After spending the last 18 months using Spark to write an entity resolution software for over a terrabyte of data, here are some miscellaneous notes of what I wish I'd known from the start. In no particular order:
1. Make sure your app can recover from a failure easily. Write to HDFS after each major stage. This will also help debugging when the answer that comes out of the sausage machine wasn't entirely what you were expecting. ("Simply split long-running jobs into batches and write intermediate results to disk. This way, you have a fresh environment for every batch and don’t have to worry about metadata build-up" from here). Also, the topology for one stage may not be appropriate for another (see here for an example where smaller numbers of executors with more resources - contrary to the general Spark advice - gives better performance).
2. Small inefficiencies can cause big problems. Use jstack liberally.
3. Don't use Spark as a key/value lookup. That's not what it's built for. Use another system. Don't try to hack it by using a broadcast variable as that simply doesn't scale.
4. Use realistic data, both in size and quality. Making fake data is surprisingly hard if you want the output to remotely correspond to the real world.
5. Have an automated test in a realistic environment (you don't want authentication problems to show up late, for example). Run the app daily in this environment to show any performance changes
6. "Don't start modeling before designing some measurable goals" [1]. Define acceptance criteria early on as to what you'd expect to come out and what you wouldn't. Estimate the false positive/negative rate. For example, at one point we expected 220k of company entities to resolve with Orbis data. Using a very simple query, we were seeing about 130k of our businesses resolve to something. Therefore, the true positive rate could not be higher than about 60% (and may have been less) therefore there was work to do here.
7. Pass small objects around, preferably just IDs. This is what the built-in Connected Component algorithm does. It will improve performance.
The stages of my app
There were 6 stages to my application:
1. Build a matrix using TF-IDF to assign weights to words.
2. Calculate the cosine similarities.
3. Execute bespoke business rules.
4. Find connected components.
5. Turn those IDs back into entities.
6. Consolidate the relationships between these resolved entities in a process called Edge Contraction.
There were some interesting modifications to this basic flow.
1. Feature hashing improved run time performance but the largest connected component went from 600 to 26 000 (BlackRock/Merrill Lynch who seem to have created what appears to be a lot of shell companies with similar names).
2. By ignoring all words that appear in over 1000 documents, there was no need for stop words.

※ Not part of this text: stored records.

import Summits.NavierStokesRegularity.NavierStokesRegularity.Theorems.StrainClockLocalCompositions
import HarnessLib

/-!
# StrainClockLocalCompositionsB — S39 compositions II (§4: `integratedClockNoStretching_of`, `integratedClockLiouville_of`)

P0-39 part 3 of 4: §4 second half (`integratedClockNoStretching_of`, `integratedClockLiouville_of`) of nsreg-p1 g32's `r37/Sketch39.v2.lean` sha16 8afe3b1c706e6582 (ROUND-37 S39 «LocalStrainClock»
65850a92b7bcd814), every declaration byte-identical, order preserved; cut prepared by ns-s29-p2 g4 (planner's suggested split,
compositions halved for the 400-line cap), `--supports stmt-NavierStokesRegularity-0056 --as helper`.

HONEST FRAME: door family S39 «LocalStrainClock» = local / penalised / integrated strain-clock CRITERIA about HYPOTHETICAL blow-up
profiles; items 0056 `NoTypeII`, 10661 and NS regularity are NOT proved; nothing here is a route or a summit statement.
-/

noncomputable section

open MeasureTheory Set Function Filter Metric Real InnerProductSpace
open _root_.Topology
open scoped ENNReal NNReal RealInnerProductSpace ContDiff Laplacian Interval
open Literature.Analysis Literature.Analysis.FluidPDE
open Literature.Analysis.FluidPDE.VorticityDirectionDynamics

set_option linter.dupNamespace false

namespace Summit.NavierStokesRegularity.NavierStokesRegularity.Theorems.StrainDoors

open Summit.NavierStokesRegularity.NavierStokesRegularity.Theorems.ArgmaxDoors

-- nested operator types (second derivatives)
set_option maxSynthPendingDepth 3
/-- **Door C4♮ «IntegratedClockNoStretching» from the plates** (`StrainFrameOn → StrainThresholdOn → …`): on every
backward slab the barrier `B = (L'⁻¹ + ∫_{s₁}^{s}(1−θ))⁻¹` (`B' = −(1−θ)B² = φB`, `φ = −(1−θ)B`; the integrand is
continuous and `≥ 0`); growth `∂ₛq ≤ −(1−θ(s))q² + η(ε)q ≤ (φ + η(ε))q` at charged points; start `q(s₁) ≤ L' = B(s₁)`;
then the divergent deficit sends `B(s₂) → 0`. [folklore] -/
theorem integratedClockNoStretching_of (hFr : StrainFrameOn) (hTh : StrainThresholdOn) :
    IntegratedClockNoStretching := by
  intro ν U L δ θ hν hδ hδ1 hθc hθ1 hdiv u p hS hU hL hhyp s₂ hs₂ x e he
  set L' : ℝ := max L 1 with hL'
  have hL'0 : 0 < L' := lt_of_lt_of_le one_pos (le_max_right _ _)
  have hL'b : ∀ s : ℝ, s < 0 → ∀ y : EuclideanSpace ℝ (Fin 3), ‖fderiv ℝ (u s) y‖ ≤ L' :=
    fun s hs y => (hL s hs y).trans (le_max_left _ _)
  have hgc : Continuous fun r : ℝ => 1 - θ r := continuous_const.sub hθc
  -- ### the one-slab bound
  have hslab : ∀ s₁ : ℝ, s₁ < s₂ → strainQuad u s₂ x e ≤ (L'⁻¹ + ∫ r in s₁..s₂, (1 - θ r))⁻¹ := by
    intro s₁ h12
    have hsol := hS s₁ s₂ h12 hs₂
    set I : ℝ → ℝ := fun s => ∫ r in s₁..s, (1 - θ r) with hI
    have hId : ∀ s : ℝ, HasDerivAt I (1 - θ s) s := fun s =>
      (hgc.integral_hasStrictDerivAt s₁ s).hasDerivAt
    have hI0 : ∀ s : ℝ, s₁ ≤ s → 0 ≤ I s := fun s hs =>
      intervalIntegral.integral_nonneg hs fun r _ => sub_nonneg.2 (hθ1 r)
    set D : ℝ → ℝ := fun s => L'⁻¹ + I s with hD
    have hDpos : ∀ s ∈ Icc s₁ s₂, 0 < D s := fun s hs => by
      have h1 := hI0 s hs.1
      have h2 : 0 < L'⁻¹ := inv_pos.2 hL'0
      simp only [hD]
      linarith
    set B : ℝ → ℝ := fun s => (D s)⁻¹ with hB
    set B' : ℝ → ℝ := fun s => -(1 - θ s) / (D s) ^ 2 with hB'
    set φ : ℝ → ℝ := fun s => -(1 - θ s) * B s with hφ
    have hDd : ∀ s : ℝ, HasDerivAt D (1 - θ s) s := fun s => (hId s).const_add L'⁻¹
    have hBc : ContinuousOn B (Icc s₁ s₂) := by
      have hDc : Continuous D := continuous_iff_continuousAt.2 fun s => (hDd s).continuousAt
      exact hDc.continuousOn.inv₀ fun s hs => (hDpos s hs).ne'
    have hBpos : ∀ s ∈ Icc s₁ s₂, 0 < B s := fun s hs => by
      simp only [hB]
      exact inv_pos.2 (hDpos s hs)
    have hBd : ∀ s ∈ Icc s₁ s₂, HasDerivWithinAt B (B' s) (Icc s₁ s₂) s := fun s hs =>
      ((hDd s).inv (hDpos s hs).ne').hasDerivWithinAt
    have hsuper : ∀ s ∈ Icc s₁ s₂, φ s * B s ≤ B' s := by
      intro s hs
      have hD0 : D s ≠ 0 := (hDpos s hs).ne'
      simp only [hφ, hB, hB']
      rw [div_eq_mul_inv, ← inv_pow]
      apply le_of_eq
      ring
    have hrate : ∀ ε : ℝ, 0 < ε → ε ≤ 1 → ∀ s ∈ Ioc s₁ s₂, ∀ (x e : EuclideanSpace ℝ (Fin 3)), ‖e‖ = 1 →
        (∀ (y e' : EuclideanSpace ℝ (Fin 3)), ‖e'‖ = 1 →
          (1 + ε * ‖y‖ ^ 2)⁻¹ * strainQuad u s y e' ≤ (1 + ε * ‖x‖ ^ 2)⁻¹ * strainQuad u s x e) →
        (∀ (y e' : EuclideanSpace ℝ (Fin 3)), ‖e'‖ = 1 → (1 - δ) * strainQuad u s y e' ≤ strainQuad u s x e) →
        B s < strainQuad u s x e →
        strainRateOn (Icc s₁ s₂) u s x e ≤ (φ s + (6 * ν * ε + Real.sqrt ε * U)) * strainQuad u s x e := by
      intro ε hε _ s hs x e he hpen halm hbig
      have hs0 : s < 0 := lt_of_le_of_lt hs.2 hs₂
      have hsI : s ∈ Icc s₁ s₂ := ⟨hs.1.le, hs.2⟩
      have hBs := hBpos s hsI
      have hq0 : 0 < strainQuad u s x e := hBs.trans hbig
      have hsm : ContDiff ℝ ∞ (u s) := hsol.smooth_velocity.contDiff_slice hsI
      have heq := hFr ν s₁ s₂ h12 u p hsol s hsI x e
      have hE := strainGrowthWeighted ν ε hν.le hε (u s) (p s) hsm x e he (fun y => hpen y e he) hq0.le _ heq
      have hfeed := hhyp s hs0 x e ⟨he, halm⟩ hq0
      have hux : ‖u s x‖ ≤ U := hU s hs0 x
      have h1 : strainRateOn (Icc s₁ s₂) u s x e ≤ -(strainQuad u s x e) ^ 2 + strainFeed u p s x e +
          (6 * ν * ε + Real.sqrt ε * ‖u s x‖) * strainQuad u s x e := by
        unfold strainRateOn strainQuad strainFeed pressureHess
        linarith [hE]
      have hallow : (6 * ν * ε + Real.sqrt ε * ‖u s x‖) * strainQuad u s x e ≤
          (6 * ν * ε + Real.sqrt ε * U) * strainQuad u s x e := by
        apply mul_le_mul_of_nonneg_right _ hq0.le
        have := mul_le_mul_of_nonneg_left hux (Real.sqrt_nonneg ε)
        linarith
      have hθs : 0 ≤ 1 - θ s := sub_nonneg.2 (hθ1 s)
      have hκq : -(strainQuad u s x e) ^ 2 + θ s * strainQuad u s x e ^ 2 ≤ φ s * strainQuad u s x e := by
        have h2 : φ s = -(1 - θ s) * B s := rfl
        have h3 : (1 - θ s) * (B s * strainQuad u s x e) ≤
            (1 - θ s) * (strainQuad u s x e * strainQuad u s x e) :=
          mul_le_mul_of_nonneg_left (mul_le_mul_of_nonneg_right hbig.le hq0.le) hθs
        have h4 : -(strainQuad u s x e) ^ 2 + θ s * strainQuad u s x e ^ 2 =
            -(1 - θ s) * (strainQuad u s x e * strainQuad u s x e) := by ring
        rw [h2, h4]
        linarith [h3]
      linarith [h1, hallow, hfeed, hκq]
    have hinit : ∀ (x e : EuclideanSpace ℝ (Fin 3)), ‖e‖ = 1 → strainQuad u s₁ x e ≤ B s₁ := by
      intro y e' he'
      have h1 : B s₁ = L' := by
        simp only [hB, hD, hI, intervalIntegral.integral_same, add_zero, inv_inv]
      rw [h1]
      exact (strainQuad_le_opNorm u s₁ y he').trans (hL'b s₁ (h12.trans hs₂) y)
    have hKb : ∀ s ∈ Icc s₁ s₂, ∀ y : EuclideanSpace ℝ (Fin 3), ‖fderiv ℝ (u s) y‖ ≤ L' :=
      fun s hs y => hL'b s (lt_of_le_of_lt hs.2 hs₂) y
    have hmain := hTh ν s₁ s₂ δ (fun ε => 6 * ν * ε + Real.sqrt ε * U) hν h12 hδ hδ1 (tendsto_allowance ν U)
      u p hsol ⟨L', hKb⟩ B B' φ hBc hBpos hBd hsuper hrate hinit s₂ ⟨h12.le, le_rfl⟩ x e he
    exact hmain
  -- ### the divergent deficit
  by_contra hpos
  push Not at hpos
  obtain ⟨s₁, h12, hM⟩ := hdiv s₂ hs₂ (2 / strainQuad u s₂ x e)
  have h := hslab s₁ h12
  have h5 : 0 < 2 / strainQuad u s₂ x e := div_pos two_pos hpos
  have hIpos : 0 < ∫ r in s₁..s₂, (1 - θ r) := h5.trans_le hM
  have h4 : (∫ r in s₁..s₂, (1 - θ r)) < L'⁻¹ + ∫ r in s₁..s₂, (1 - θ r) := by
    have := inv_pos.2 hL'0
    linarith
  have h6 : (L'⁻¹ + ∫ r in s₁..s₂, (1 - θ r))⁻¹ < (∫ r in s₁..s₂, (1 - θ r))⁻¹ :=
    (inv_lt_inv₀ (hIpos.trans h4) hIpos).2 h4
  have h7 : (∫ r in s₁..s₂, (1 - θ r))⁻¹ ≤ (2 / strainQuad u s₂ x e)⁻¹ := inv_anti₀ h5 hM
  rw [inv_div] at h7
  have h8 : strainQuad u s₂ x e / 2 < strainQuad u s₂ x e := by linarith
  linarith

/-- **Door C4 from C4♮ and «RigidMotion»**. [folklore] -/
theorem integratedClockLiouville_of (hN : IntegratedClockNoStretching) (hR : RigidMotion) :
    IntegratedClockLiouville := by
  intro ν U L δ θ hν hδ hδ1 hθc hθ1 hdiv u p hS hU hL hhyp s hs
  exact const_of_strainQuad_nonpos hR hS hU hs fun x e he =>
    hN ν U L δ θ hν hδ hδ1 hθc hθ1 hdiv u p hS hU hL hhyp s hs x e he

end Summit.NavierStokesRegularity.NavierStokesRegularity.Theorems.StrainDoors

end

This was useful since the corpus was multilingual.
A note on requirements gathering
One tip in finding which database suits you come from the late Dr Jim Gray. "Gray's recipe for designing a database for a given discipline is that it must be able to answer the key 20 questions that the scientist wants to ask of it." [2] A real-world example can be found here. The idea being that 20 questions is the roughly the minimum number of questions you need before a pattern emerges.
This teased out of the business that we needed more than just a graph database (like Neo4J) which they seem for some reason to have fixated on at one point. We also needed the batch processing that GraphX gave us.
[2] The Fourth Paradigm: Data-Intensive Scientific Discovery, Tony Hey.